Un ritorno di grandissima qualità, quello di Shawn Mullins. Nonostante il successo di Soul's Core, trascinato dall'accativante singolo Lullabye (era il lontano 1998), la sua identità non era mai stata chiara. A tratti sembrava destinato ad infoltire le schiere dei Brian Adams di turno, con produzioni fin troppo accurate e soluzioni ruffiane.
A volte, invece, si sentiva che sotto la sottile patina edulcorata dei suoi dischi si nascondeva un notevole songwriter e anche un buonissimo interprete. 9th Ward Pickin' Parlor, pur mantenendo intatte tutte le prerogative di Shawn Mullins stacca nettamente con il passato (che lui stesso rinnega) e oltre a fare un salto musicale persino sorprendente, ci aggiunge un pizzico in più di coscienza che lo avvicina a gente come James McMurtry e Steve Earle (del primo riprendeva spesso Levelland e recentemente We Can't Make it Here, una canzone che sembra destinata a diventare una sorta di inno per gli outsiders; del secondo, canta spesso Copperhead Road).
Con tante credenziali, attorno a 9th Ward Pickin' Parlor cresce un sound caldo, più vicino all'acustico che all'elettrico, molto informale e scarno eppure completo e potente. Shawn Mullins ha voltato pagina con decisione lavorando con un ristretto gruppo di musicisti (Gerry Hansen alla batteria, David Labruyere al basso, Peter Stroud alle chitarre) ed è andato a registrare nello studio di Mike West (che ha aggiunto anche chitarra e banjo) a New Orleans, in Dauphine Street, vicino agli argini e poco prima che Katrina lo spazzasse via (non a caso il titolo è proprio dedicato allo studio e parte del ricavato sarà destinato ai fondi dei musicisti di New Orleans).
L'unico tocco per dare una rifinitura al sound è venuto da Glenn Matuallo (già al lavoro con le Indigo Girls e con John Mayer) che comunque ha lavorato con discrezione e precisione attorno a canzoni che sembrano scritte e incise con il cuore in mano. L'elenco è corposo perché Shawn Mullins si scopre generoso nell'offrire le ballate (la dolcissima Blue As You che non sfigurerebbe su Fair & Square di John Prine e poi We Could Go, Kelly's Song e Alaska), ma spazia anche nei ricami old time della pacifista Lay Down Your Swords, Boys e poi per non fare torti cita i Beatles nella melodia di Faith (che prende un po' da Hey Jude) e gli Stones più informali nel riff di All Fall Down.

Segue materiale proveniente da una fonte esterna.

/-! ## §3 The (1.22) rows of the eighteen block words at self-localised packs -/

/-- [folklore] **THE (1.22) ROWS OF THE BLOCK WORDS AT SELF-LOCALISED PACKS** (mod [B5, Prop. 1.2] ∧ [B5, (1.126)–(1.127)] BY NAME): with the triple of §2, every
block word at the road's packed pair has an absolutely summable second moment (`AbsMoment₂`, the joint root's `hMR` row shape) and
`|secondMoment| ≤ (its (5.10) constant)·Σ'_x |x|₁²·e^{−rate·|x|₁}` (the `hU` row shape) — tadpoles at the rate `min (κ′∕8) (δ₂∕2)`, bubbles at `min c (δS∕2)`,
both n-free and positive. -/
theorem exists_rows_blockWord_road_loc (h12 : B5.Prop12Printed (fam nOf hn1 MOf a ha)) (h126 : B5.Kernel126_127Printed (kfam nOf MOf)) :
    ∃ kG K c : ℝ, 0 < c ∧ 0 ≤ kG ∧ 0 ≤ K ∧ ∀ (m : ℕ) (S : Fin 4 → Site 4 → MKer 4 (Fib 3))
      (S₂ : Fin 4 → Site 4 → Fin 4 → Site 4 → MKer 4 (Fib 3)) (Cs δS Ck δ₂ : ℝ) (μ ν : Fin 4),
      LocStencil S Cs δS → 0 ≤ Cs → 0 < δS →
      (∀ κ u κ' u', BiLoc (S₂ κ u κ' u') u u (Ck * Real.exp (-δ₂ * l1 (u' - u))) δ₂) → 0 ≤ Ck → 0 < δ₂ →
      (∀ i j : Bool,
        AbsMoment₂ (blockWord (NlegRoad m a) (vertexOfK (NlegRoad m a) (m + 1) S) (vertex2OfK (NlegRoad m a) (m + 1) S₂) (Sum.inl (i, j)) μ ν) ∧
        |B12Beta.secondMoment (blockWord (NlegRoad m a) (vertexOfK (NlegRoad m a) (m + 1) S) (vertex2OfK (NlegRoad m a) (m + 1) S₂)
            (Sum.inl (i, j))) μ ν|
          ≤ (1 / 2) * ((bif (i && j) then kG / 2 + K / 2 / (((m + 1 : ℕ) : ℝ)) ^ 2
              else bif (i || j) then ((((m + 1 : ℕ) : ℝ)) ^ 5)⁻¹ * (MG163 4 * periodConst (kappa163 4) 3) * Real.exp (kappa163 4 / 4)
              else 2 * ((((m + 1 : ℕ) : ℝ)) ^ 8)⁻¹ * c166Z 3)
            * (16 * ((MG163 4 * periodConst (kappa163 4) 3) * Real.exp (kappa163 4 / 4)) ^ 2 * (1 + 16 / (kappa163 4 / 4)) ^ 4 * Zl 4 (δ₂ / 2)
                * ((((m + 1 : ℕ) : ℝ)) ^ 6)⁻¹ * (16 * Ck * Zl 4 (δ₂ / 2) ^ 2)))
            * ∑' x : Site 4, l1 x ^ 2 * Real.exp (-(min (kappa163 4 / 4 / 8) (δ₂ / 2)) * l1 x)) ∧
      (∀ i j k l : Bool,
        AbsMoment₂ (blockWord (NlegRoad m a) (vertexOfK (NlegRoad m a) (m + 1) S) (vertex2OfK (NlegRoad m a) (m + 1) S₂)
          (Sum.inr (i, j, k, l)) μ ν) ∧
        |B12Beta.secondMoment (blockWord (NlegRoad m a) (vertexOfK (NlegRoad m a) (m + 1) S) (vertex2OfK (NlegRoad m a) (m + 1) S₂)
            (Sum.inr (i, j, k, l))) μ ν|
          ≤ (1 / 2) * ((bif (i && j) then kG / 2 + K / 2 / (((m + 1 : ℕ) : ℝ)) ^ 2
              else bif (i || j) then ((((m + 1 : ℕ) : ℝ)) ^ 5)⁻¹ * (MG163 4 * periodConst (kappa163 4) 3) * Real.exp (kappa163 4 / 4)
              else 2 * ((((m + 1 : ℕ) : ℝ)) ^ 8)⁻¹ * c166Z 3)
            * (bif (k && l) then kG / 2 + K / 2 / (((m + 1 : ℕ) : ℝ)) ^ 2
              else bif (k || l) then ((((m + 1 : ℕ) : ℝ)) ^ 5)⁻¹ * (MG163 4 * periodConst (kappa163 4) 3) * Real.exp (kappa163 4 / 4)
              else 2 * ((((m + 1 : ℕ) : ℝ)) ^ 8)⁻¹ * c166Z 3)
            * (4 * (MG163 4 * periodConst (kappa163 4) 3) * Real.exp (kappa163 4 / 4) * (1 + 16 / (kappa163 4 / 4)) ^ 4
                * (((m + 1 : ℕ) : ℝ))⁻¹ * (16 * Cs * Zl 4 (δS / 2) ^ 2))
            * (4 * (MG163 4 * periodConst (kappa163 4) 3) * Real.exp (kappa163 4 / 4) * (1 + 16 / (kappa163 4 / 4)) ^ 4
                * (((m + 1 : ℕ) : ℝ))⁻¹ * (16 * Cs * Zl 4 (δS / 2) ^ 2)))
            * ∑' x : Site 4, l1 x ^ 2 * Real.exp (-(min c (δS / 2)) * l1 x)) := by
  obtain ⟨kG, K, c, hc, hkG, hK, hloc⟩ := exists_decay510_blockWord_road_loc ha h12 h126
  refine ⟨kG, K, c, hc, hkG, hK, fun m S S₂ Cs δS Ck δ₂ μ ν hS hCs hδS hS₂ hCk hδ₂ => ?_⟩
  obtain ⟨hinl, hinr⟩ := hloc m S S₂ Cs δS Ck δ₂ μ ν hS hCs hδS hS₂ hCk hδ₂
  have hκ0 : 0 < kappa163 4 := kappa163_pos 4
  have hκ : 0 < min (kappa163 4 / 4 / 8) (δ₂ / 2) := lt_min (by positivity) (half_pos hδ₂)
  have hcS : 0 < min c (δS / 2) := lt_min hc (half_pos hδS)
  refine ⟨fun i j => ⟨absMoment₂_of_decay510 hκ (hinl i j), ?_⟩, fun i j k l => ⟨absMoment₂_of_decay510 hcS (hinr i j k l), ?_⟩⟩
  · exact (secondMoment_abs_le_of_decay510
      (P := blockWord (NlegRoad m a) (vertexOfK (NlegRoad m a) (m + 1) S) (vertex2OfK (NlegRoad m a) (m + 1) S₂) (Sum.inl (i, j)))
      hκ (hinl i j)).2
  · exact (secondMoment_abs_le_of_decay510
      (P := blockWord (NlegRoad m a) (vertexOfK (NlegRoad m a) (m + 1) S) (vertex2OfK (NlegRoad m a) (m + 1) S₂) (Sum.inr (i, j, k, l)))
      hcS (hinr i j k l)).2

/-! ## §4 The N-side table bridge (hosted here on the OWNER's word W-d1p2-g18-12) -/

/-- [folklore] **THE BI-VERTEX THROUGH THE N-LEG's `ℋ_R`-COLUMNS IS THE BI-VERTEX THROUGH `KInv`'s** (mod [B5, Prop. 1.2] ∧ [B5, (1.126)–(1.127)] BY NAME):
`vertex2OfK (NlegRoad m a) (m+1) T = vertex2OfK (KInvStep (m+1) 0) (m+1) T` — `vertexOfK_NlegRoad_eq_vertexOf` ∕ `KInvStep_zero_eq` ∕ `vertexOfK_KInv` in the inner
and in the outer slot. -/
theorem vertex2OfK_NlegRoad_eq_vertex2OfK_KInvStep (m : ℕ) (h12 : B5.Prop12Printed (fam nOf hn1 MOf a ha))
    (h126 : B5.Kernel126_127Printed (kfam nOf MOf)) (T : Fin 4 → (Fin 4 → ℤ) → Fin 4 → (Fin 4 → ℤ) → MKer 4 (Fib 3))
    (μ : Fin 4) (y : Fin 4 → ℤ) (ν : Fin 4) (y' : Fin 4 → ℤ) :
    vertex2OfK (NlegRoad m a) (m + 1) T μ y ν y' = vertex2OfK (KInvStep (d := 3) (m + 1) 0) (m + 1) T μ y ν y' := by
  unfold vertex2OfK
  have hin : (fun κ u => vertexOfK (NlegRoad m a) (m + 1) (T κ u) ν y')
      = fun κ u => vertexOfK (KInvStep (d := 3) (m + 1) 0) (m + 1) (T κ u) ν y' := by
    funext κ u
    rw [vertexOfK_NlegRoad_eq_vertexOf m ha h12 h126, KInvStep_zero_eq, vertexOfK_KInv]
  rw [hin, vertexOfK_NlegRoad_eq_vertexOf m ha h12 h126, KInvStep_zero_eq, vertexOfK_KInv]

/-- [folklore] **N-SIDE TABLE BRIDGE** (mod [B5, Prop. 1.2] ∧ [B5, (1.126)–(1.127)] BY NAME): for a `LocStencil₂` pair pack `S₂` (`0 < δ₂`) and an in-block root `r`,
`vertex2OfK G₀ (m+1) S₂ μ y ν y′ = vertex2OfK (NlegRoad m a) (m+1) S₂^{ΠΠ} μ y ν y′`, `G₀ := coDressKBmAt (toSite r) (m+1) (KInvStep (m+1) 0)`,
`S₂^{ΠΠ} κ u κ′ u′ := Πᵀ_bm (κ₀ u₀ ↦ Πᵀ_bm (S₂ κ₀ u₀) κ′ u′) κ u` (the OWNER's BRIDGE §5 `vertex2OfK_coDressKBmAt_eq_full` + the lemma above) — PART 4's ∕ (D)-II's second
table in the `W`-slot currency of §2 ∕ §3 (`PairPackDressing.locStencil₂_coProjBmAtK₂` supplies the letters of `S₂^{ΠΠ}`). -/
theorem vertex2OfK_G₀_eq_vertex2OfK_NlegRoad (m : ℕ) {r : Fin 4 → ℕ} (hr : r ∈ box (3 + 1) (m + 1))
    (h12 : B5.Prop12Printed (fam nOf hn1 MOf a ha)) (h126 : B5.Kernel126_127Printed (kfam nOf MOf))
    {S₂ : Fin 4 → (Fin 4 → ℤ) → Fin 4 → (Fin 4 → ℤ) → MKer 4 (Fib 3)} {C₂ δ₂ : ℝ} (hS₂ : LocStencil₂ S₂ C₂ δ₂) (hδ₂ : 0 < δ₂)
    (μ : Fin 4) (y : Fin 4 → ℤ) (ν : Fin 4) (y' : Fin 4 → ℤ) :
    vertex2OfK (coDressKBmAt (toSite r) (m + 1) (KInvStep (d := 3) (m + 1) 0)) (m + 1) S₂ μ y ν y'
      = vertex2OfK (NlegRoad m a) (m + 1)
          (fun κ u κ' u' => coProjBmAtK (toSite r) (m + 1) (fun κ₀ u₀ => coProjBmAtK (toSite r) (m + 1) (S₂ κ₀ u₀) κ' u') κ u) μ y ν y' := by
  obtain ⟨δ, C, hδ, hC, hK⟩ := decays_KInvStep (d := 3) (Lc := m + 1) 0
  rw [vertex2OfK_coDressKBmAt_eq_full (one_le_of_neZero (m + 1)) hr hK hC hδ hS₂ hδ₂ μ y ν y',
    vertex2OfK_NlegRoad_eq_vertex2OfK_KInvStep ha m h12 h126]

end Summit.QuantumFields.BalabanUV.Beta.D1BFx.RestBlockWordsLoc

end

Almeno quattro canzoni meritano qualcosa in più perché Beautiful Wreck, scelta anche come singolo, magari non avrà il successo di Lullaby, ma è una no love song degna di nota, oltre ad essere (con All Fall Down) il brano più elettrico dell'album. Al contrario, Cold Black Heart è acustica, ma geniale: fonde un ritmo incessante (a tratti quasi hip hop), una melodia straziante, il mandolino e il banjo per disegnare un' intensa murder ballad. Una riscoperta delle radici veramente degna di nota che prosegue con Homemade Wine: desertica e con un soffio di fisarmonica in sottofondo ricorda da vicino gli ultimi dischi di Dave Alvin anche per i toni gutturali di Shawn Mullins che in tutto il disco mostra una versatilità, come cantante, davvero notevole.

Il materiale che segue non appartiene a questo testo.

/-!
# (B-ST) (W1-7a) `…BOStiffCoreForm`: the core piece's transfer form IS the slow ⊗ fibre pair form of `form_le_of_product_near`, β-pointwise
# (lane A of S-BASE, crux `TwistedTraceScaling` stmt-QuantumFields-20203, C4-CORE, the (B-ST) pen; HANDOFF-g21 UPDATE 20:39Z (W1-7))

For a bounded measurable `v` on configurations whose support lies in the record windows (`v U ≠ 0 ⇒ U ∈ orthoTubeSet`, slow mean in the window `‖q(ū_k) − 1‖ ≤ δ`,
`‖relLinkVec U‖ ≤ r` with `r < r_f`), put `V (u,x) := 𝟙[x ∈ Bal_cap]·v(orthoTube u x)` on `U × X = GaugeConfig 3 1 SU2 × fibre`.  Then
★★★ `qform_basedAvg_eq_pairForm` — `⟨P₀v, K_β P₀v⟩ = ∫_p∫_q V p · G_β p q · V q d(σ³⊗π)²` with `G_β` THE WINDOWED BASED TUBE KERNEL of ✓`…BOStiffNearSchedule.hnear_record`
(based kernel on the windows, `k·cM` off them) — ✓`qform_basedAvg_eq_basedKernel_form` ∘ ✓`kernelForm_eq_tube_integral` ∘ (the windows carry `V`); and `V` is measurable, bounded and
supported in `U × cS β` (`cS` = support of the central profile `cΘ`, ✓`…BOStiffDefs`), `G_β` is jointly measurable and bounded (§1) — i.e. EVERY structural hypothesis of
✓`…BOStiffSlowAssembly.form_le_of_product_near` about `v`, `G` holds for the record core piece; ★★★ `core_pairForm_le` then applies it (hnear/hfib/hkop as literal hypotheses).
HONEST FRAMING: bookkeeping for a stub of a child of the CONDITIONAL route R2b1; (B-ST) OPEN; C4-CORE OPEN; not infinite volume, not a gap, not Clay.
-/

set_option autoImplicit false

noncomputable section

open MeasureTheory Filter Topology Real
open scoped BigOperators
open Literature.MathematicalPhysics.QuantumFieldTheory
open Literature.MathematicalPhysics.QuantumLattice

namespace Summit.QuantumFields.YangMills.Theorems.FemtoTransferGap.TwoLattice.ConstTube

open Summit.QuantumFields.YangMills.Theorems.FemtoTransferGap
open Summit.QuantumFields.YangMills.Theorems.FemtoTransferGap.TwoLattice
open Summit.QuantumFields.YangMills.Theorems.FemtoTransferGap.TwoLattice.Avg
open Summit.QuantumFields.YangMills.Theorems.FemtoTransferGap.TwoLattice.Stiff (LinkSpace)
open Summit.QuantumFields.YangMills.Theorems.FemtoTransferGap.TwoLattice.GnChart
open Summit.QuantumFields.YangMills.Theorems.TwistedTraceScaling.Negative

variable {L : ℕ} [NeZero L]

/-! ## §1 The based kernel on configuration pairs and the windowed tube kernel `G_β` -/

/-- `(U,V) ↦ ∫ K_β(U, V^{bE h}) dh` is jointly measurable. [folklore] -/
theorem measurable_basedKernel_uncurry (β : ℝ) :
    Measurable fun p : GaugeConfig 3 L SU2 × GaugeConfig 3 L SU2 => ∫ h, transferKernel su2Rep β p.1 (gaugeTransform (basedExt L h) p.2) ∂basedMeasure L := by
  have hK : Measurable fun q : GaugeConfig 3 L SU2 × GaugeConfig 3 L SU2 => transferKernel su2Rep β q.1 q.2 :=
    (continuous_transferKernel su2Rep continuous_su2Rep β).measurable
  have h2a : Measurable fun p : (GaugeConfig 3 L SU2 × GaugeConfig 3 L SU2) × (NzSite L → SU2) => (p.1.2, basedExt L p.2) :=
    (measurable_snd.comp measurable_fst).prodMk ((measurable_basedExt L).comp measurable_snd)
  have h2 : Measurable fun p : (GaugeConfig 3 L SU2 × GaugeConfig 3 L SU2) × (NzSite L → SU2) => gaugeTransform (basedExt L p.2) p.1.2 := by
    have h := (measurable_gaugeAction (L := L)).comp h2a; simpa only [Function.comp_def] using h
  have h3 : Measurable fun p : (GaugeConfig 3 L SU2 × GaugeConfig 3 L SU2) × (NzSite L → SU2) => transferKernel su2Rep β p.1.1 (gaugeTransform (basedExt L p.2) p.1.2) := by
    have h := hK.comp ((measurable_fst.comp measurable_fst).prodMk h2); simpa only [Function.comp_def] using h
  exact (h3.stronglyMeasurable.integral_prod_right' (ν := basedMeasure L)).measurable

/-- `|∫ K_β(U, V^{bE h}) dh| ≤ e^{2β|E|}` (`β ≥ 0`). [folklore] -/
theorem abs_basedKernel_le {β : ℝ} (hβ : 0 ≤ β) (U V : GaugeConfig 3 L SU2) :
    |∫ h, transferKernel su2Rep β U (gaugeTransform (basedExt L h) V) ∂basedMeasure L| ≤ Real.exp (β * (2 * (Fintype.card (Edge 3 L) : ℝ))) := by
  rw [abs_of_nonneg (basedIntegral_nonneg β U V)]; exact basedIntegral_le_expCard hβ U V

omit [NeZero L] in
/-- The slow window `{u | ∀ k, ‖q(u_k) − 1‖ ≤ δ}` is measurable. [folklore] -/
theorem measurableSet_slowWindow' (δ : ℝ) : MeasurableSet {u : GaugeConfig 3 1 SU2 | ∀ k : Fin 3, ‖su2Quat (u (0, k)) - 1‖ ≤ δ} := by
  haveI : SecondCountableTopology SU2 := secondCountableTopology_su2
  have hq := @Literature.MathematicalPhysics.QuantumFieldTheory.Balaban1983to89.T4HaarSU2Translate.continuous_su2Quat
  have e : {u : GaugeConfig 3 1 SU2 | ∀ k : Fin 3, ‖su2Quat (u (0, k)) - 1‖ ≤ δ} = ⋂ k : Fin 3, {u | ‖su2Quat (u (0, k)) - 1‖ ≤ δ} := by ext u; simp
  rw [e]
  refine MeasurableSet.iInter fun k => ?_
  have hc : Continuous fun u : GaugeConfig 3 1 SU2 => ‖su2Quat (u (0, k)) - 1‖ :=
    ((hq.comp (continuous_apply (((0 : Site 3 1), k) : Edge 3 1))).sub continuous_const).norm
  exact measurableSet_le hc.measurable measurable_const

Incantevole in Find Love dove l'intersecarsi di pedal steel e piano sottolineano la qualità di una canzone che uno come Chris Isaak (con cui c'è qualche affinità, non ultimo il fatto che anche lui dovrebbe farsi un giro nello studio di Mike West) non riesce più a scrivere da dieci anni almeno. Non è finita qui, perché, in aggiunta ad oltre un'ora di musica eccellente, nelle bonus tracks si annida una sorpresa. Dopo Solitaire, l'ennesima ballata suonata e cantata con grande tatto, Shawn Mullins, forse per salutare anche l'approdo alla Vanguard (un'etichetta che è quasi un'istituzione), s'inerpica in una teatrale e vibrante versione di House Of The Rising Sun.
Scelta facile perché la canzone è bella, semplice e conosciuta nel mondo intero, ma insieme anche molto difficile perché se ne conoscono dozzine di versioni (Hoyt Axton ne fece una particolarmente affascinante, per esempio) e aggiungere qualcosa in più non era ordinaria ammistrazione. Shawn Mullins ci riesce per via di un'interpretazione vocale veramente intensa e ispirata e per una volta il lieto fine ci sta per lui e per i suoi amici del 9th Ward Pickin' Parlor. Mike West ha schivato Katrina (nel frattempo era in tour) e senza perdersi d'animo ha ricostruito il suo studio a Wichita, Kansas, nella speranza che diventi un rifugio per tutti quei songwriter senza casa e senza legge. Shawn Mullins per primo che, proprio con 9th Ward Pickin' Parlor ha saputo riprendere la strada giusta. Con grande coraggio e altrettanto stile. Bentornato.